Source data: Begin

import Literature.MathematicalPhysics.QuantumFieldTheory.Balaban1983to89.B8Eq133Hypotheses
import Literature.MathematicalPhysics.QuantumFieldTheory.Balaban1983to89.BlockAveragingFederbush

/-!
# `Balaban1983to89.B9Eq335AxialCriterion` — [Balaban1985BackgroundPropagators] (3.35) p. 396 («the regularity condition» of a
# background, = the second clause of [Balaban1985RegularSpaces] (1.33) p. 82): AN ELEMENTARY SUFFICIENT CRITERION on the ℤᵈ carriers —
# a `U1`-valued configuration whose plaquette variables are within `α₀η²` of `1` AND whose transported plaquette differences are
# `≤ c₀η³` satisfies (3.35) (`B8Eq133Hypotheses.Reg335Zd`) on EVERY family of sets of `ℓ¹`-radius `≤ M·Lʲ` at scales `Lʲη ≤ 1`, with
# `O(1)Mα₀ := 2(M+1)α₀ + 2Mc₀ + 4M(1+2M)α₀²`, IN THE COMPLETE AXIAL GAUGE of [Balaban1985Averaging] p. 24 (`B7Prop1Explicit.axialFn`)

statement-level skeleton of published theorems with citation tags; proofs where landed; nothing here is a claim about the Yang–Mills mass gap

CITATION HEADER (lean-in-tree rule).  Cell `pub-ymgap` (YM-PLAN Track A, HUMAN RULING D-0062), seat `pub-ymgap-dag-n16-b` (FIRST-MISSING-ESTIMATE
seat of DAG node N16 = NE3; writer prover-pub-ymgap-dag-n16-b-g2-0, 2026-08-26).  Sources: T. Bałaban, *Propagators for lattice gauge theories in a
background field*, Commun. Math. Phys. **99** (1985) 389–434 [Balaban1985BackgroundPropagators] ("[4]" of B8; cell paper B9), (3.35) p. 396 — typed
by r06 as `B9Eq335RegularityClasses.Reg335Cube ∕ Reg335` and transported to the ℤᵈ carrier by r05 as `B8Eq133Hypotheses.Reg335Zd`; T. Bałaban,
*Spaces of regular gauge field configurations on a lattice and gauge fixing conditions*, Commun. Math. Phys. **99** (1985) 75–102
[Balaban1985RegularSpaces] (B8), (1.33) p. 82 and pp. 98–99; T. Bałaban, *Averaging operations for lattice gauge theories*, Commun. Math. Phys. **98**
(1985) 17–51 [Balaban1985Averaging] (B7), pp. 24–25 (the axial gauge `v₀(x) = V(Γ_{y,x})` and «|V₀,b − 1| < |b₋ − y|α₀», kernel-certified as
`B7Prop1Explicit.axial_bond_bound`).  Held texts `paper:balaban1985-cmp99-background-propagators` p0008, `paper:balaban1985-cmp99-regular-spaces-gauge-fixing`
p0008, p0024–p0025 (read by this seat, 2026-08-26).

WHAT IS PRINTED (verbatim).  [4] p. 396: «for an arbitrary cube □ of the described above class, and for a configuration U there exists a gauge
transformation u on □ such that U^u = e^{iηA}. and if the index of □ is j, then |A| < O(1)Mα₀(Lʲη)⁻¹, |∇^ηA| < O(1)Mα₀(Lʲη)⁻² on □, where O(1)M is
a size of □ in T_{L^{−j}}; (3.35)».  B8 p. 82: «U₀ ∈ 𝔄_k({Ω_j}, α₀), U₀ satisfies the regularity condition (3.35) in [4]. (1.33) … We will see
later that this condition is a consequence of the first one in (1.33), so eventually we will drop it out of the assumptions.»  B8 p. 98: «the
gradient ∇^ηA in (1.127) is the ordinary finite difference gradient. Of course (1.127) implies the regularity condition (3.35).»  B8 p. 99: «The
configuration U₁ in a neighborhood of □ is obtained from U₀ by a gauge transformation, hence for α₀ sufficiently small we have proved the
regularity condition (3.35).»  B7 pp. 24–25: «we make a gauge transformation v₀ such that the gauge transformed configuration V₀ = V^{v₀}
satisfies the conditions V₀(Γ_{y,x}) = 1. … The conditions V₀(Γ_{y,x}) = 1 imply V₀(x, x + e₁) = 1, |V₀(x, x + e₂) − 1| < |x₁ − y₁|α₀, …».

WHAT THIS FILE PROVES AND WHAT IT DOES NOT.  PRINT derives (3.35) for a background `U₀ ∈ 𝔄_k` from THEOREM 4 at the trivial background
(Proposition 6, B8 p. 99; tree: `B8Prop6OfThm4.prop6_of_thm4`, `B8Eq119TwistedAxial.prop6_of_thm4At` — conditional on `Thm4At`).  THIS FILE does
NOT do that.  It proves an ELEMENTARY SUFFICIENT CRITERION under a STRONGER hypothesis than `𝔄_k`: besides the plaquette radius `|V(∂p) − 1| ≤ α₀η²`
(the (1.7)-clause of `𝔄_k` at the top level) it assumes a TRANSPORTED PLAQUETTE-GRADIENT radius `|R(V(b))V(∂(p + b)) − V(∂p)| ≤ c₀η³` (all
plaquettes `p`, all bonds `b` at the base point of `p`) — a hypothesis `𝔄_k` does NOT contain ((1.9) bounds only the covariant DIVERGENCE of the
plaquette field), but which the backgrounds of the NE3 pair DO carry (the (H3ˢᵘᵖ) sup-regularity letters of [Balaban1985Variational] Thm 1 (8)+(10)
TYPE, `Spine/NE3`'s `RegularSup`; consumer `Spine/NE3/PairReg335B8`).  Under it, (3.35) holds IN THE COMPLETE AXIAL GAUGE `v₀ = axialFn V y` of
[Balaban1985Averaging] p. 24 based at any point `y`, on every set of `ℓ¹`-radius `R` around `y`: `|V₀(b) − 1| ≤ Rα₀η²` (B7 p. 25 l. 3 =
`B7Prop1Explicit.axial_bond_bound`) and — the new kinematic estimate of this file — `|V₀(b + e_ν) − V₀(b)| ≤ α₀η² + Rc₀η³ + (2R + 4R²)α₀²η⁴` (every
bond `b`, every shift `e_ν`), whence `A := (iη)⁻¹ log V₀` has `|A| ≤ 2Rα₀η`, `|∇^ηA| ≤ 2η⁻²(α₀η² + Rc₀η³ + (2R+4R²)α₀²η⁴)`; at `R = M·Lʲ`,
`Lʲη ≤ 1`, `η ≤ 1` this is (3.35) with `O(1)Mα₀ := 2(M+1)α₀ + 2Mc₀ + 4M(1+2M)α₀²` (strictly: any larger `C`).  All [folklore] (lattice gauge
kinematics; textbook context: axial ∕ tree gauges, e.g. Montvay–Münster *Quantum Fields on a Lattice* §3, Creutz *Quarks, Gluons and Lattices*
ch. 9); the printed sentences above are CONTEXT, not hypotheses.  NOTHING of [4] Thm 3.1 ∕ B8 Thm 4 ∕ Prop 6 is proved or used.

THE MECHANISM (kernel, 0 sorry, 0 def; `𝔸` a complete normed ℂ-algebra with `‖1‖ = 1`, `G ⊇ U(N)` replaced by `U1 𝔸 = {‖u‖, ‖u⁻¹‖ ≤ 1}` as in
`B7Prop1Explicit`; `V₀ := gaugeAct (axialFn V y) V`; the tree contour changes the coordinates in the order `d, d−1, …, 1`).
§1 unit-norm bookkeeping (`‖aWa⁻¹ − W‖ ≤ 2‖a − 1‖‖W‖`, `‖a⁻¹ − b⁻¹‖ ≤ ‖a − b‖`, …).  §2 gauge invariance of the two radii.  §3 THE SWAP
IDENTITY (any configuration): from the plaquette `V(∂p_{νμ}(x)) = V(x,ν)V(x+e_ν,μ)V(x+e_μ,ν)⁻¹V(x,μ)⁻¹`,
`|V(x+e_ν,μ) − V(x,μ)| ≤ |V(x+e_μ,ν) − V(x,ν)| + α + 2|V(x,ν) − 1|(α + |V(x,μ) − 1|)` (`norm_shift_sub_le_swap`).  §4 TREE BONDS ARE TRIVIAL:
`V₀(z, κ) = 1` whenever `(z − y)_ι = 0` for all `ι < κ` (`axial_tree_bond`).  §5 PEELING: for `κ < μ` and `x − y` vanishing below `κ`,
`V₀(x,μ) = V₀(∂p_{κμ}(x − e_κ))·V₀(x − e_κ, μ)` and `V₀(x,μ) = V₀(∂p_{κμ}(x))⁻¹·V₀(x + e_κ, μ)` (the tree bonds in the plaquette are `1`), so along
a shift `e_ν`, `ν ≥ μ` (which keeps the vanishing pattern) the bond difference changes by at most `x₁ + 2|x − y|₁α²` per peeling step
(`axial_shift_peel_pos ∕ _neg`), and by induction on `|x − y|₁` (peeling the lowest non-zero coordinate, `exists_lowest_ne_zero`):
`|V₀(x+e_ν,μ) − V₀(x,μ)| ≤ |x−y|₁·(x₁ + 2Dα²)` for `μ ≤ ν`, `|x − y|₁ ≤ D` (`axial_shift_bound_of_le`); the case `ν < μ` is the swap identity plus
the case `μ < ν`: `axial_shift_bound` — `≤ α + Dx₁ + (2D + 4D²)α²` for ALL `ν, μ`.  §6 (3.35): `reg335Zd_of_plaq_radii` (statement above; the
family `𝒬` is ANY set of pairs `(□, j)` with `Lʲη ≤ 1` and `□` inside an `ℓ¹`-ball of radius `M·Lʲ`; a box of side `r` lattice
units has `ℓ¹`-radius `≤ d·r` about its corner), and `reg335Zd_gaugeAct`: the class (3.35) is invariant under `U1`-valued gauge transformations (compose the gauges).
HONEST SCOPE.  Sufficient criterion only; (3.36) (second differences) is NOT touched (it would need a bound on second covariant differences of the
plaquette field); constants explicit and not optimised; nothing is inferred from the manuscript beyond the quoted sentences.
-/

namespace Literature.MathematicalPhysics.QuantumFieldTheory.Balaban1983to89.B9Eq335AxialCriterion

Source data: End

Above are records; repeat only the lines starting at the line with "kinematics; textbook context: axial" and ending at the line with "ch. 9); the", exactly as they appear, both included.

kinematics; textbook context: axial ∕ tree gauges, e.g. Montvay–Münster *Quantum Fields on a Lattice* §3, Creutz *Quarks, Gluons and Lattices*
ch. 9); the printed sentences above are CONTEXT, not hypotheses.  NOTHING of [4] Thm 3.1 ∕ B8 Thm 4 ∕ Prop 6 is proved or used.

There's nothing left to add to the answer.